import Summits.ResolutionOfSingularities.ResolutionOfSingularities.Theorems.PurelyInseparableDim4LoopELocalEscapeUniform
import HarnessLib

/-!
# [OURS · res-dim4-pi · F4-C-loc] UNIFORM LOCAL WIN CERTIFICATES: a finite table over the prime field, checked by
  `decide`, certifying A-wins of the LOCAL in-scope game over EVERY field extension (format + soundness)

Cell `res-dim4-pi` (D-0157 DOOR 2, wave 2), seat `res-dim4-p-6` g2; the FORMAT offered at 21:12Z (WORD #66 (3)(a)):
res-dim4-p-6's `rwinCertB` (`…LoopCLocalEscape`, p663219) certifies `RWins q localB` over ONE finite field by
enumerating the rational replies; this file's **`uwinCertB`** certifies `RWins q localB (liftHom f s)` over EVERY
field `K ⊇ f(k)` at once, row by row, from SYMBOLIC data only:

* a row is `(s, S, w, frc)`: a presented state `s` over `k`, A's centre `S` (checked permissible), and for every
  chart `j ∈ S` EITHER a maximal witness `w j = some γ` (`UniformNoReply.uniformWitnessB`: the `x^γ`-coefficient of
  the point transform is a non-zero constant — no equimultiple `K`-point over the current point at all) OR
  `w j = none` and for every free coordinate `i ∈ S ∖ {j}` an ORIGIN-FORCING pair `frc j i = (γ, e)`
  (**`forcesCoordB`**: `x^e` is the single source of `x^γ`, moving only in the coordinate `i`, with a binomial
  non-zero in `k` — so `coeff_{x^γ} = c·bᵢ^d`, `c ≠ 0`, `d ≥ 1`, and an equimultiple point has `bᵢ = 0`); in the
  second case the chart-ORIGIN child `stepD q S j 0 s` (p-13's computed step) is `0` or a LATER row;
* **`rWins_lift_of_uwinCertB`** (soundness, induction on the table, scope handled as in `rWins_of_rrowOK`: if the
  lifted state is out of scope the position is won outright): every row's state, base-changed along ANY ring map
  `f : k →+* K` of fields, is an A-win of the local in-scope game over `K`.

Instances: `…LoopCLocalEscapeUniform` / `…HopRegionsLocalEscapeUniform` / `…LoopELocalEscapeUniform` are hand-written
rows of this shape; the tables for LOOP-D `d1 … d6` and F3 `fc0` follow in `…HopRegionsLocalCertUniform`.  Limits
(honest): rows whose every chart is witness/forcing exist only when the `k`-certificate's replies are chart origins;
free fibre LINES of replies (LOOP-D `d0`, F3 `fc3`: no low-degree constraint at all) and `√−1`-type constraints
(`e3`: `β²(1+β²)`) are outside the format.  [OURS · counted 0 · format + soundness; AI kernel work, weaker than expert
review.]  NOTHING here is a statement about resolution of singularities; resolution in dimension `≥ 4` /
characteristic `p > 0` is NOT proved by anything in this file.  bears_on: LADDER-RESOLUTION:D157-DOOR2 (res-dim4-pi ·
F4-C-loc all fields · certificate format).  Host item (DR-157-C): `stmt-ResolutionOfSingularities-16155`, helper.
-/

set_option linter.dupNamespace false -- mandated namespace of this single-conjunct summit

noncomputable section

open MvPolynomial Finset
open scoped BigOperators

namespace Summit.ResolutionOfSingularities.ResolutionOfSingularities.Theorems.PIDim4

namespace LoopCLocal

open Literature.AlgebraicGeometry.Resolution
open Literature.AlgebraicGeometry.Resolution.CentreBlowup
open StepKit LoopC UniformNoReply

section Generic

variable {k K : Type} [Field k] [Field K] [DecidableEq k] [DecidableEq K] (f : k →+* K)

/-! ## §1 Lifting along a ring map -/

/-- the base change of a state along `f`. OURS. [folklore] -/
def liftHom (s : State k) : State K := ⟨MvPolynomial.map f s.F, s.r, s.exc⟩

/-- `liftState` of `…LoopCLocalEscapeUniform` is the case `f = 𝔽₃ ↪ L`. OURS. [folklore] -/
theorem liftHom_φ3 (L : Type) [Field L] [CharP L 3] (s : State (ZMod 3)) : liftHom (φ3 L) s = liftState L s := rfl

/-- **the chart-origin reply commutes with the lift** (child computed by `stepD`). OURS. [folklore] -/
theorem step_origin_liftHom (q : ℕ) (S : Finset (Fin 4)) (j : Fin 4) (s : SData 4 k) :
    CentreBlowup.step q S j (0 : Fin 4 → K) (liftHom f s.toState) = liftHom f (stepD q S j 0 s).toState := by
  rw [liftHom, step_baseChange_zero f q S j s.toState, step_toState]
  rfl

omit [DecidableEq K] in
/-- legality of A's move at a lifted state: scope over `K` (assumed) and permissibility from the `k`-check.
OURS. [folklore] -/
theorem legal_liftHom {q : ℕ} {s : SData 4 k} (hsc : InCoordinateScope q (liftHom f s.toState).F)
    {S : Finset (Fin 4)} (hperm : permB q S s.L = true) :
    InCoordinateScope q (liftHom f s.toState).F ∧ IsPermissibleCentre q S (liftHom f s.toState).F :=
  ⟨hsc, (BaseChange.isPermissibleCentre_map_iff f q S s.toState.F).mpr ((isPermissibleCentre_iff q S s.L).mpr hperm)⟩

/-! ## §2 Origin forcing, one free coordinate at a time -/

/-- **Coordinate-forcing certificate** `(γ, e)` for the free coordinate `i` of the chart `j`: `x^e` is the single
source of the low monomial `x^γ` at points vanishing off `S ∖ {j}`, `e` differs from `γ` only in the coordinate
`i`, `γᵢ < eᵢ`, and the binomial `C(eᵢ, γᵢ)` is non-zero in `k`. OURS. [folklore] -/
def forcesCoordB (q : ℕ) (S : Finset (Fin 4)) (j i : Fin 4) (F : Terms 4 k) (γe : (Fin 4 → ℕ) × (Fin 4 → ℕ)) :
    Bool :=
  singleSourceB q S j (S.erase j) F γe.1 γe.2 && decide (∀ m, m ≠ i → γe.1 m = γe.2 m) &&
    decide (γe.1 i < γe.2 i) && !decide ((((γe.2 i).choose (γe.1 i) : ℕ) : k) = 0)

omit [DecidableEq K] in
/-- **A coordinate-forcing certificate kills that coordinate of every equimultiple `K`-point over the current
point** (`coeff_{x^γ}` of the point transform is `f(c_e)·C(eᵢ,γᵢ)·bᵢ^{eᵢ−γᵢ}`). OURS. [folklore] -/
theorem coord_eq_zero_of_forcesCoordB {q : ℕ} {S : Finset (Fin 4)} {j i : Fin 4} {s : SData 4 k}
    {γe : (Fin 4 → ℕ) × (Fin 4 → ℕ)} (h : forcesCoordB q S j i s.L γe = true) {b : Fin 4 → K} (hbj : b j = 0)
    (hb : ∀ m : Fin 4, m ∉ S → b m = 0) (heq : IsEquimultiplePoint q S j b (liftHom f s.toState)) : b i = 0 := by
  simp only [forcesCoordB, Bool.and_eq_true, decide_eq_true_eq, Bool.not_eq_true', decide_eq_false_iff_not] at h
  obtain ⟨⟨⟨hss, hoff⟩, hlt⟩, hC⟩ := h
  have hprod := prod_eq_zero_of_isEquimultiplePoint_of_singleSourceB f hss (vanish_erase K hbj hb) heq
  obtain ⟨m, -, hm⟩ := Finset.prod_eq_zero_iff.mp hprod
  by_cases hmi : m = i
  · subst hmi
    have hCK : (((γe.2 m).choose (γe.1 m) : ℕ) : K) ≠ 0 := fun h0 =>
      hC (f.injective (by rw [map_natCast, map_zero]; exact h0))
    exact (pow_eq_zero_iff (Nat.sub_ne_zero_of_lt hlt)).mp ((mul_eq_zero.mp hm).resolve_left hCK)
  · exfalso
    rw [hoff m hmi, Nat.sub_self, pow_zero, mul_one, Nat.choose_self, Nat.cast_one] at hm
    exact one_ne_zero hm

/-! ## §3 The table format -/

/-- a row: presented state, A's centre, per chart an optional maximal witness, per chart and free coordinate a
forcing pair. OURS. [folklore] -/
abbrev URow (k : Type) : Type :=
  SData 4 k × Finset (Fin 4) × (Fin 4 → Option (Fin 4 → ℕ)) × (Fin 4 → Fin 4 → (Fin 4 → ℕ) × (Fin 4 → ℕ))

/-- a uniform local win certificate: a list of rows, parents before children. OURS. [folklore] -/
abbrev UCert (k : Type) : Type := List (URow k)

/-- the chart check: a maximal witness, or forcing pairs for every free coordinate. OURS. [folklore] -/
def chartOK (q : ℕ) (S : Finset (Fin 4)) (j : Fin 4) (F : Terms 4 k) (w : Option (Fin 4 → ℕ))
    (frc : Fin 4 → (Fin 4 → ℕ) × (Fin 4 → ℕ)) : Bool :=
  match w with
  | some γ => uniformWitnessB q S j (S.erase j) F γ
  | none => decide (∀ i ∈ S.erase j, forcesCoordB q S j i F (frc i) = true)

/-- the child check for a forcing chart: the origin child is `0` or a later row. OURS. [folklore] -/
def uchildOK (q : ℕ) (rest : UCert k) (s : SData 4 k) (S : Finset (Fin 4)) (j : Fin 4) : Bool :=
  StepKit.equivB (stepD q S j 0 s).L [] || rest.any fun r => (stepD q S j 0 s).equivB r.1

/-- the row check. OURS. [folklore] -/
def urowOK (q : ℕ) (rest : UCert k) (row : URow k) : Bool :=
  permB q row.2.1 row.1.L &&
    decide (∀ j ∈ row.2.1, chartOK q row.2.1 j row.1.L (row.2.2.1 j) (row.2.2.2 j) = true ∧
      (row.2.2.1 j = none → uchildOK q rest row.1 row.2.1 j = true))

/-- **the uniform local win-certificate checker.** OURS. [folklore] -/
def uwinCertB (q : ℕ) : UCert k → Bool
  | [] => true
  | row :: rest => urowOK q rest row && uwinCertB q rest

/-! ## §4 Soundness over every field extension -/

/-- **Soundness of one row**: if the later rows are A-wins over `K`, so is this row's lifted state — A plays the
certified centre; a `K`-reply in a witnessed chart is impossible, a `K`-reply in a forcing chart is the chart
origin, whose child is `0` (no successor) or a later row. OURS. [folklore] -/
theorem rWins_lift_of_urowOK {q : ℕ} {rest : UCert k} (hrest : ∀ r ∈ rest, RWins q localB (liftHom f r.1.toState))
    {row : URow k} (h : urowOK q rest row = true) : RWins q localB (liftHom f row.1.toState) := by
  obtain ⟨s, S, w, frc⟩ := row
  simp only [urowOK, Bool.and_eq_true, decide_eq_true_eq] at h
  obtain ⟨hperm, hall⟩ := h
  by_cases hsc : InCoordinateScope q (liftHom f s.toState).F
  · refine Game.Wins.move (m := S) (legal_liftHom f hsc hperm) ?_
    rintro s' ⟨j, b, hj, hbj, hloc, heq, hne, rfl⟩
    have hb := (localB_eq_true_iff S j b).mp hloc
    obtain ⟨hchart, hchild⟩ := hall j hj
    cases hw : w j with
    | some γ =>
      rw [hw] at hchart
      exact absurd heq (not_isEquimultiplePoint_of_uniformWitnessB f hchart (vanish_erase K hbj hb))
    | none =>
      rw [hw] at hchart
      simp only [chartOK, decide_eq_true_eq] at hchart
      have hb0 : b = 0 := by
        funext m
        by_cases hmj : m = j
        · rw [hmj]; exact hbj
        by_cases hmS : m ∈ S
        · exact coord_eq_zero_of_forcesCoordB f (hchart m (Finset.mem_erase.mpr ⟨hmj, hmS⟩)) hbj hb heq
        · exact hb m hmS
      subst hb0
      rw [step_origin_liftHom] at hne ⊢
      have hc := hchild hw
      unfold uchildOK at hc
      rw [Bool.or_eq_true] at hc
      rcases hc with hzero | hmem
      · exfalso
        apply hne
        show MvPolynomial.map f (evalT (stepD q S j 0 s).L) = 0
        rw [(evalT_eq_zero_iff _).mpr hzero, map_zero]
      · obtain ⟨r, hr, hrc⟩ := List.any_eq_true.mp hmem
        rw [(toState_eq_iff _ _).mpr hrc]
        exact hrest r hr
  · exact Game.Wins.terminal fun _ hS' => hsc hS'.1

/-- **SOUNDNESS OF UNIFORM LOCAL WIN CERTIFICATES**: every row of a checked table, base-changed along any ring map
of fields `f : k →+* K`, is an A-win of the LOCAL in-scope game over `K`. OURS. [folklore] -/
theorem rWins_lift_of_uwinCertB {q : ℕ} :
    ∀ {T : UCert k}, uwinCertB q T = true → ∀ row ∈ T, RWins q localB (liftHom f row.1.toState)
  | [], _ => fun row hrow => absurd hrow List.not_mem_nil
  | row :: rest, h => by
    unfold uwinCertB at h
    rw [Bool.and_eq_true] at h
    have hrest := rWins_lift_of_uwinCertB h.2
    intro r hr
    rcases List.mem_cons.mp hr with rfl | hr'
    · exact rWins_lift_of_urowOK f hrest h.1
    · exact hrest r hr'

/-- the head row of a checked table, lifted, is an A-win. OURS. [folklore] -/
theorem rWins_lift_of_uwinCertB_head {q : ℕ} {row : URow k} {rest : UCert k}
    (h : uwinCertB q (row :: rest) = true) : RWins q localB (liftHom f row.1.toState) :=
  rWins_lift_of_uwinCertB f h row List.mem_cons_self

end Generic

/-! ## §5 A first instance: LOOP-C's `t1` row, re-certified in the format -/

/-- `t1` under `V(x₂,x₄)`: both charts witnessed (`x₄²`, `x₂`). [OURS · ‖ K] -/
def t1UCert : UCert (ZMod 3) :=
  [(t1, {1, 3}, ![none, some ![0, 0, 0, 2], none, some ![0, 1, 0, 0]], fun _ _ => (0, 0))]

/-- it checks. [OURS · ‖ K] -/
theorem uwinCertB_t1 : uwinCertB 3 t1UCert = true := by decide +kernel

/-- hence (again) `t1` is a local A-win over every field of characteristic 3 — now by the generic checker.
[OURS · ‖ K] -/
theorem rWins_t1_allFields' (L : Type) [Field L] [CharP L 3] [DecidableEq L] :
    RWins 3 localB (liftHom (φ3 L) t1.toState) := by
  have h := rWins_lift_of_uwinCertB_head (φ3 L) uwinCertB_t1
  exact h

end LoopCLocal

end Summit.ResolutionOfSingularities.ResolutionOfSingularities.Theorems.PIDim4

end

▶ **WHAT YOU NEED TO DO**
Search the entries above for the string "presented", and report each line where it occurs.

▶ **RESULT BELOW**
* a row is `(s, S, w, frc)`: a presented state `s` over `k`, A's centre `S` (checked permissible), and for every
/-- a row: presented state, A's centre, per chart an optional maximal witness, per chart and free coordinate a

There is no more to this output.